原來,朱成翊並不認為梁禛會真心實意地放自己過關,為防止梁禛使詐,在自己透過時施行劫殺。酉時剛到,白音便派出十餘名部眾隨自己一路排查而來。老遠便聽得馬匹賓士,車輪磔磔的聲音,白音心中一凜,還真給大公子說中了?
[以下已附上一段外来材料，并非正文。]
import Summits.BirchSwinnertonDyer.Rank1Residual.GaloisImage.FiniteSingularComparisonField
import Summits.BirchSwinnertonDyer.Rank1Residual.GaloisImage.CanonicalKolyvaginDatum
import Summits.BirchSwinnertonDyer.Rank1Residual.GaloisImage.KolyvaginPrimeLocalShape
import Mathlib.LinearAlgebra.Matrix.Charpoly.Coeff
import Mathlib.FieldTheory.Finiteness
import HarnessLib

/-!
# The canonical finite–singular comparison map is an isomorphism, II: Rubin's operator
# `Q(φ⁻¹)` maps `M/(φ − 1)M` isomorphically onto `M^{φ=1}` (prime modulus)
# (cell `b2b-bsdres`, team n1011, seat p11 gen 4, OWNERS row T-HCC-adm; file 2/5)

HONEST FRAMING (cell `b2b-bsdres`, run/shared/lean/b2b/bsd-rank1-residual/, verbatim in every
file): the goal of the cell is to DELETE the COMBINATION-SHAPED residual classes of the
Birch–Swinnerton-Dyer formula for ALL analytic-rank `≤ 1` elliptic curves over `ℚ` — "full BSD
formula for every rank `≤ 1` curve in class `C`" assembled STRICTLY from published theorems — so
that the rank-`≤ 1` remainder becomes exactly the CONSTRUCTION-SHAPED classes, which are TYPED
(missing-input `Prop`s), NOT attempted. This is not "finishing BSD". Team n1011 (N10 / N11, the
additive block X4 ∧ `p = 3`): research route on the CONSTRUCTION-SHAPED class X4; no claim beyond the
stated classes; nothing is booked. TOOL theorems of linear algebra; no definition, no named fact,
no `sorry`.

## What is proved

For a discrete `Γ_F`-module `M`, free of finite rank over `ℤ/N`, and `φ ∈ Γ_F`, the tree's
`ρ.comparisonP N φ = P(x) = det(1 − φx | M)` (Rubin PCMI Def. 1.9.6; `rubinP`, the reversed
characteristic polynomial) and `ρ.comparisonOp N φ = Q(φ⁻¹)`, `(x − 1)Q(x) = P(x)`
(`FiniteSingularComparison.lean`, n1011-lit; `FiniteSingularComparisonAlgebra.lean`, n1011-p04):

* `FSComp.comparisonP_eq_C_mul_charpoly_inv` (any `N`): **`P = C u · χ_{φ⁻¹}`** with `u` a unit of
  `ℤ/N` (`u = (−1)^r det φ`; Mathlib `Matrix.charpoly_inv`, `Matrix.reverse_charpoly` through a basis);
* at PRIME modulus `p` (`M` an `𝔽_p`-space), from `M/(φ − 1)M ≃ ℤ/p` (the tree's (H.2)-shape
  hypothesis `Nonempty (cokerSubOne ρ φ ≃+ ZMod p)`): `FSComp.finrank_ker_sub_one_eq_one`
  (`dim ker (φ⁻¹ − 1) = 1`), **`FSComp.exists_comparisonOp_eq_of_apply_eq`** (`Q(φ⁻¹)` maps ONTO
  `M^{φ=1}`, by file 1 applied to `φ⁻¹`) and **`FSComp.mem_range_of_comparisonOp_eq_zero`**
  (`Q(φ⁻¹) m = 0 ⟹ m ∈ (φ − 1)M`, by counting: `#M/(φ − 1)M = #M^{φ=1} = p`).  Together: `Q(φ⁻¹)`
  induces a bijection `M/(φ − 1)M ⥲ M^{φ=1}` — [MR04] Lemma 1.2.3, first map, for `R = 𝔽_p`.

The prime-POWER modulus (`R = ℤ/p^k`, the Nakayama step of the printed proof) is not treated here.

References: B. Mazur, K. Rubin, *Kolyvagin systems*, Mem. AMS 799 (2004), Def. 1.2.2 and Lemma 1.2.3
(pp. 10–11); K. Rubin, PCMI 18 (2011), Def. 1.9.6, Ex. 1.9.7.
-/

noncomputable section

open Field Polynomial Module
open Literature.NumberTheory.GaloisRepresentations
open Literature.NumberTheory.GaloisRepresentations.DiscreteGaloisModule
open scoped ContRepresentation Polynomial

universe u

namespace Summit.BirchSwinnertonDyer.Rank1Residual.GaloisImage.FSComp

/-! ### §1 `P = C u · χ_{φ⁻¹}` over any `ℤ/N` -/

section AnyModulus

variable {F : Type u} [Field F] {M : Type u} [AddCommGroup M] [TopologicalSpace M]
  [DiscreteTopology M]
variable (ρ : DiscreteGaloisModule F M) (N : ℕ) [Module (ZMod N) M]
  [Module.Free (ZMod N) M] [Module.Finite (ZMod N) M]

/-- **`P(x) = det(1 − φx | M) = u · χ_{φ⁻¹}(x)` with `u = (−1)^r det φ` a unit** (through a basis:
Mathlib `Matrix.reverse_charpoly` and `Matrix.charpoly_inv`). [folklore] -/
theorem comparisonP_eq_C_mul_charpoly_inv (φ : absoluteGaloisGroup F) :
    ∃ u : ZMod N, IsUnit u ∧ ρ.comparisonP N φ = C u * (ρ.zmodEnd N φ⁻¹).charpoly := by
  classical
  let b := Module.Free.chooseBasis (ZMod N) M
  set A := LinearMap.toMatrix b b (ρ.zmodEnd N φ) with hA
  set G := LinearMap.toMatrix b b (ρ.zmodEnd N φ⁻¹) with hG
  have hGA : G * A = 1 := by
    rw [hG, hA, ← LinearMap.toMatrix_mul, zmodEnd_inv_mul_self, LinearMap.toMatrix_one]
  have hAG : A * G = 1 := by
    rw [hG, hA, ← LinearMap.toMatrix_mul, zmodEnd_mul_inv_self, LinearMap.toMatrix_one]
  have hdet : IsUnit A.det := Matrix.isUnit_det_of_right_inverse hAG
  have hAu : IsUnit A := (Matrix.isUnit_iff_isUnit_det A).mpr hdet
  have hinv : A⁻¹ = G := Matrix.inv_eq_left_inv hGA
  have hPA : ρ.comparisonP N φ = A.charpolyRev := by
    rw [comparisonP_def, ← LinearMap.charpoly_toMatrix _ b, ← hA, Matrix.reverse_charpoly]
  have hχG : (ρ.zmodEnd N φ⁻¹).charpoly = G.charpoly := by
    rw [← LinearMap.charpoly_toMatrix _ b, ← hG]
  have hGinv := Matrix.charpoly_inv A hAu
  rw [hinv] at hGinv
  refine ⟨(-1) ^ Fintype.card (Module.Free.ChooseBasisIndex (ZMod N) M) * A.det, ?_, ?_⟩
  · exact ((isUnit_one.neg).pow _).mul hdet
  · rw [hPA, hχG, hGinv, map_mul, map_pow, map_neg, map_one]
    have h1 : C A.det * C (Ring.inverse A.det) = (1 : (ZMod N)[X]) := by
      rw [← map_mul, Ring.mul_inverse_cancel _ hdet, map_one]
    have hsq : ((-1 : (ZMod N)[X]) ^ Fintype.card (Module.Free.ChooseBasisIndex (ZMod N) M)) *
        (-1) ^ Fintype.card (Module.Free.ChooseBasisIndex (ZMod N) M) = 1 := by
      rw [← pow_add, ← two_mul, pow_mul, neg_one_sq, one_pow]
    linear_combination (-(A.charpolyRev) * (C A.det * C (Ring.inverse A.det))) * hsq +
      (-(A.charpolyRev)) * h1

end AnyModulus

/-! ### §2 Prime modulus: `Q(φ⁻¹)` is onto `M^{φ=1}` and injective modulo `(φ − 1)M` -/

section PrimeModulus

variable {F : Type u} [Field F] {M : Type u} [AddCommGroup M] [TopologicalSpace M]
  [DiscreteTopology M]
variable (ρ : DiscreteGaloisModule F M) (p : ℕ) [Module (ZMod p) M]

/-- **`ker (φ⁻¹ − 1)` is the fixed space of `φ`** (`φ⁻¹ m = m ↔ φ m = m`). [folklore] -/
theorem mem_ker_zmodEnd_inv_sub_one_iff (φ : absoluteGaloisGroup F) (m : M) :
    m ∈ LinearMap.ker (ρ.zmodEnd p φ⁻¹ - 1) ↔ ρ φ m = m := by
  rw [LinearMap.mem_ker, LinearMap.sub_apply, Module.End.one_apply, zmodEnd_apply, sub_eq_zero]
  constructor
  · intro h
    have h' := congrArg (ρ φ) h
    rw [← Module.End.mul_apply, ← map_mul, mul_inv_cancel, map_one, Module.End.one_apply] at h'
    exact h'.symm
  · intro h
    have h' := congrArg (ρ φ⁻¹) h
    rw [← Module.End.mul_apply, ← map_mul, inv_mul_cancel, map_one, Module.End.one_apply] at h'
    exact h'.symm

/-- The `ℤ/p`-linear kernel of `φ⁻¹ − 1` and the additive kernel of `φ − id` have the same size.
[folklore] -/
theorem natCard_ker_zmodEnd_inv_sub_one (φ : absoluteGaloisGroup F) :
    Nat.card (LinearMap.ker (ρ.zmodEnd p φ⁻¹ - 1)) =
      Nat.card ((ρ φ : M →ₗ[ℤ] M).toAddMonoidHom - AddMonoidHom.id M).ker := by
  refine Nat.card_congr (Equiv.subtypeEquivRight fun m => ?_)
  rw [mem_ker_zmodEnd_inv_sub_one_iff, AddMonoidHom.mem_ker, AddMonoidHom.sub_apply,
    LinearMap.toAddMonoidHom_coe, AddMonoidHom.id_apply, sub_eq_zero]

variable [Fact p.Prime] [Module.Free (ZMod p) M] [Module.Finite (ZMod p) M]

omit [Module.Free (ZMod p) M] in
/-- **`dim_{𝔽_p} ker (φ⁻¹ − 1) = 1` when `M/(φ − 1)M ≃ ℤ/p`** (`#ker = #coker = p`). [folklore] -/
theorem finrank_ker_sub_one_eq_one (φ : absoluteGaloisGroup F)
    (hcok : Nonempty (Literature.NumberTheory.GaloisCohomology.cokerSubOne ρ φ ≃+ ZMod p)) :
    finrank (ZMod p) (LinearMap.ker (ρ.zmodEnd p φ⁻¹ - 1)) = 1 := by
  have hp : p.Prime := Fact.out
  haveI : Finite M := Module.finite_of_finite (ZMod p)
  obtain ⟨e⟩ := hcok
  have hcard : Nat.card (LinearMap.ker (ρ.zmodEnd p φ⁻¹ - 1)) = p := by
    rw [natCard_ker_zmodEnd_inv_sub_one, natCard_ker_eq_natCard_quotient_range,
      Nat.card_congr e.toEquiv, Nat.card_zmod]
  have h := Module.natCard_eq_pow_finrank (K := ZMod p) (V := LinearMap.ker (ρ.zmodEnd p φ⁻¹ - 1))
  rw [hcard, Nat.card_zmod] at h
  have h' : p ^ 1 = p ^ finrank (ZMod p) (LinearMap.ker (ρ.zmodEnd p φ⁻¹ - 1)) := by
    rw [pow_one]; exact h
  exact (Nat.pow_right_injective hp.two_le h').symm

/-- `P(1) = 0` at prime modulus from `M/(φ − 1)M ≃ ℤ/p` (n1011-p04's
`eval_one_comparisonP_eq_zero_of_cokerSubOne`, restated for convenience). [folklore] -/
theorem eval_one_comparisonP_eq_zero_prime (φ : absoluteGaloisGroup F)
    (hcok : Nonempty (Literature.NumberTheory.GaloisCohomology.cokerSubOne ρ φ ≃+ ZMod p)) :
    (ρ.comparisonP p φ).eval 1 = 0 :=
  haveI : NeZero p := ⟨(Fact.out : p.Prime).ne_zero⟩
  eval_one_comparisonP_eq_zero_of_cokerSubOne ρ p φ hcok

/-- **`Q = C u · (χ_{φ⁻¹} /ₘ (X − 1))`** at prime modulus when `M/(φ − 1)M ≃ ℤ/p` (both `P` and
`χ_{φ⁻¹}` vanish at `1`; uniqueness of division by the monic `X − 1`). [folklore] -/
theorem comparisonQ_eq_C_mul_divByMonic (φ : absoluteGaloisGroup F)
    (hcok : Nonempty (Literature.NumberTheory.GaloisCohomology.cokerSubOne ρ φ ≃+ ZMod p)) :
    ∃ u : ZMod p, IsUnit u ∧
      ρ.comparisonQ p φ = C u * ((ρ.zmodEnd p φ⁻¹).charpoly /ₘ (X - C 1)) := by
  obtain ⟨u, hu, hP⟩ := comparisonP_eq_C_mul_charpoly_inv ρ p φ
  refine ⟨u, hu, ?_⟩
  -- `χ_{φ⁻¹}(1) = 0`
  have h1 : ((ρ.zmodEnd p φ⁻¹).charpoly).IsRoot 1 := by
    rw [← Module.End.hasEigenvalue_iff_isRoot_charpoly, Module.End.hasEigenvalue_iff,
      Module.End.eigenspace_def, one_smul]
    intro hbot
    have h := finrank_ker_sub_one_eq_one ρ p φ hcok
    rw [hbot, finrank_bot] at h
    exact zero_ne_one h
  have hmul : (X - C (1 : ZMod p)) * ((ρ.zmodEnd p φ⁻¹).charpoly /ₘ (X - C 1)) =
      (ρ.zmodEnd p φ⁻¹).charpoly := mul_divByMonic_eq_iff_isRoot.mpr h1
  rw [DiscreteGaloisModule.comparisonQ]
  refine (Polynomial.div_modByMonic_unique _ 0 (monic_X_sub_C (1 : ZMod p)) ⟨?_, ?_⟩).1
  · rw [zero_add, mul_left_comm, hmul, hP]
  · rw [degree_zero, degree_X_sub_C]
    exact WithBot.bot_lt_coe 1

/-- **`Q(φ⁻¹)` maps ONTO `M^{φ=1}`** at prime modulus, when `M/(φ − 1)M ≃ ℤ/p`: the field case of
[MR04] Lemma 1.2.3 (file 1) applied to `φ⁻¹`, whose fixed vectors are those of `φ`.
[cite: MazurRubin2004, Lemma 1.2.3 (p. 10–11)] [cite: Rubin2011, Exercise 1.9.7 (p. 15)] -/
theorem exists_comparisonOp_eq_of_apply_eq (φ : absoluteGaloisGroup F)
    (hcok : Nonempty (Literature.NumberTheory.GaloisCohomology.cokerSubOne ρ φ ≃+ ZMod p))
    (a : M) (ha : ρ φ a = a) : ∃ m : M, ρ.comparisonOp p φ m = a := by
  obtain ⟨u, hu, hQ⟩ := comparisonQ_eq_C_mul_divByMonic ρ p φ hcok
  have hrange := range_aeval_divByMonic_charpoly_eq_ker (ρ.zmodEnd p φ⁻¹)
    (finrank_ker_sub_one_eq_one ρ p φ hcok)
  obtain ⟨v, hv⟩ := hu
  -- `v⁻¹ • a` is fixed, hence in the range of `Q₁(φ⁻¹)`
  have hmem : ((v⁻¹ : (ZMod p)ˣ) : ZMod p) • a ∈ LinearMap.ker (ρ.zmodEnd p φ⁻¹ - 1) := by
    rw [mem_ker_zmodEnd_inv_sub_one_iff]
    rw [← ZMod.natCast_zmod_val (((v⁻¹ : (ZMod p)ˣ) : ZMod p)), Nat.cast_smul_eq_nsmul, map_nsmul, ha]
  rw [← hrange] at hmem
  obtain ⟨m, hm⟩ := hmem
  refine ⟨m, ?_⟩
  rw [comparisonOp_def, hQ, map_mul, aeval_C, Module.End.mul_apply, hm, Module.algebraMap_end_apply,
    ← hv, smul_smul, Units.mul_inv, one_smul]

/-- **`Q(φ⁻¹) m = 0 ⟹ m ∈ (φ − 1)M`** at prime modulus, when `M/(φ − 1)M ≃ ℤ/p`: `Q(φ⁻¹)` kills
`(φ − 1)M` (n1011-p04 `comparisonOp_apply_sub`), so it factors through `M/(φ − 1)M`, of order `p`;
its image is all of `M^{φ=1}` (`exists_comparisonOp_eq_of_apply_eq`), also of order
`p = #ker (φ − 1) = #coker (φ − 1)`; a surjection between sets of the same finite size is injective.
[cite: MazurRubin2004, Lemma 1.2.3 (p. 10–11)] -/
theorem mem_range_of_comparisonOp_eq_zero (φ : absoluteGaloisGroup F)
    (hcok : Nonempty (Literature.NumberTheory.GaloisCohomology.cokerSubOne ρ φ ≃+ ZMod p))
    (m : M) (hm : ρ.comparisonOp p φ m = 0) :
    m ∈ ((ρ φ : M →ₗ[ℤ] M).toAddMonoidHom - AddMonoidHom.id M).range := by
  classical
  have hp : p.Prime := Fact.out
  haveI : NeZero p := ⟨hp.ne_zero⟩
  haveI : Finite M := Module.finite_of_finite (ZMod p)
  have h1 : (ρ.comparisonP p φ).eval 1 = 0 := eval_one_comparisonP_eq_zero_prime ρ p φ hcok
  set R := ((ρ φ : M →ₗ[ℤ] M).toAddMonoidHom - AddMonoidHom.id M).range with hR
  set Fix := ((ρ φ : M →ₗ[ℤ] M).toAddMonoidHom - AddMonoidHom.id M).ker with hFix
  -- `T = Q(φ⁻¹)` as an additive map, killing `R`
  set T : M →+ M := (ρ.comparisonOp p φ).toAddMonoidHom with hT
  have hTR : R ≤ T.ker := by
    rintro _ ⟨y, rfl⟩
    rw [AddMonoidHom.mem_ker, hT, LinearMap.toAddMonoidHom_coe, AddMonoidHom.sub_apply,
      LinearMap.toAddMonoidHom_coe, AddMonoidHom.id_apply]
    exact comparisonOp_apply_sub ρ p φ h1 y
  set Tbar : M ⧸ R →+ M := QuotientAddGroup.lift R T hTR with hTbar
  -- sizes: `#(M ⧸ R) = p`, `#Fix = p`
  obtain ⟨e⟩ := hcok
  have hcardQ : Nat.card (M ⧸ R) = p := by rw [Nat.card_congr e.toEquiv, Nat.card_zmod]
  have hcardFix : Nat.card Fix = p := by
    rw [hFix, natCard_ker_eq_natCard_quotient_range, ← hR, hcardQ]
  -- the image of `Tbar` contains `Fix`
  have hFixle : Fix ≤ Tbar.range := by
    intro a ha
    have ha' : ρ φ a = a := by
      rw [hFix, AddMonoidHom.mem_ker, AddMonoidHom.sub_apply, LinearMap.toAddMonoidHom_coe,
        AddMonoidHom.id_apply, sub_eq_zero] at ha
      exact ha
    obtain ⟨x, hx⟩ := exists_comparisonOp_eq_of_apply_eq ρ p φ ⟨e⟩ a ha'
    exact ⟨QuotientAddGroup.mk x, by rw [hTbar, QuotientAddGroup.lift_mk, hT, LinearMap.toAddMonoidHom_coe, hx]⟩
  -- counting: `#range ≤ #(M ⧸ R) = p = #Fix ≤ #range`, so the kernel of `Tbar` is trivial
  have hker : Tbar.ker = ⊥ := by
    have h2 := AddSubgroup.card_eq_card_quotient_mul_card_addSubgroup Tbar.ker
    rw [Nat.card_congr (QuotientAddGroup.quotientKerEquivRange Tbar).toEquiv, hcardQ] at h2
    have hle : p ≤ Nat.card Tbar.range := by
      rw [← hcardFix]
      exact Nat.card_le_card_of_injective (AddSubgroup.inclusion hFixle)
        (AddSubgroup.inclusion_injective hFixle)
    have hker1 : Nat.card Tbar.ker = 1 := by
      have hpos : 0 < Nat.card Tbar.ker := Nat.card_pos
      nlinarith [hp.pos]
    exact AddSubgroup.card_eq_one.mp hker1
  -- conclude
  have hmk : Tbar (QuotientAddGroup.mk m) = 0 := by
    rw [hTbar, QuotientAddGroup.lift_mk, hT, LinearMap.toAddMonoidHom_coe, hm]
  have hmem : (QuotientAddGroup.mk m : M ⧸ R) ∈ Tbar.ker := hmk
  rw [hker, AddSubgroup.mem_bot, QuotientAddGroup.eq_zero_iff] at hmem
  exact hmem

end PrimeModulus

end Summit.BirchSwinnertonDyer.Rank1Residual.GaloisImage.FSComp

end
白音一路疾馳,想探明敵人數量,湊近了暗地這麼一看——竟是齊姑娘在駕著馬車狂奔,身後幾十名刀客圍追!白音顧不得多想,策馬追上齊韻的馬車,挽弓射落幾名刀客,飛身躍上拉車的馬背,將亂奔的馬拉入正途。
圍追的刀客們一看,竟然有人來救齊韻,愈發瘋狂。圍追越來越緊,箭雨越來越密,白音喚齊韻把手伸向自己,一把將齊韻扯到了馬背上。白音揮刀砍斷了馬車的車軛,將車身與馬匹分離,沒了車身的馬匹沒了負累,奔跑速度明顯提升不少。白音帶著齊韻奔行於密林之中,一番驚心動魄後,終於擺脫了刀客的圍攻。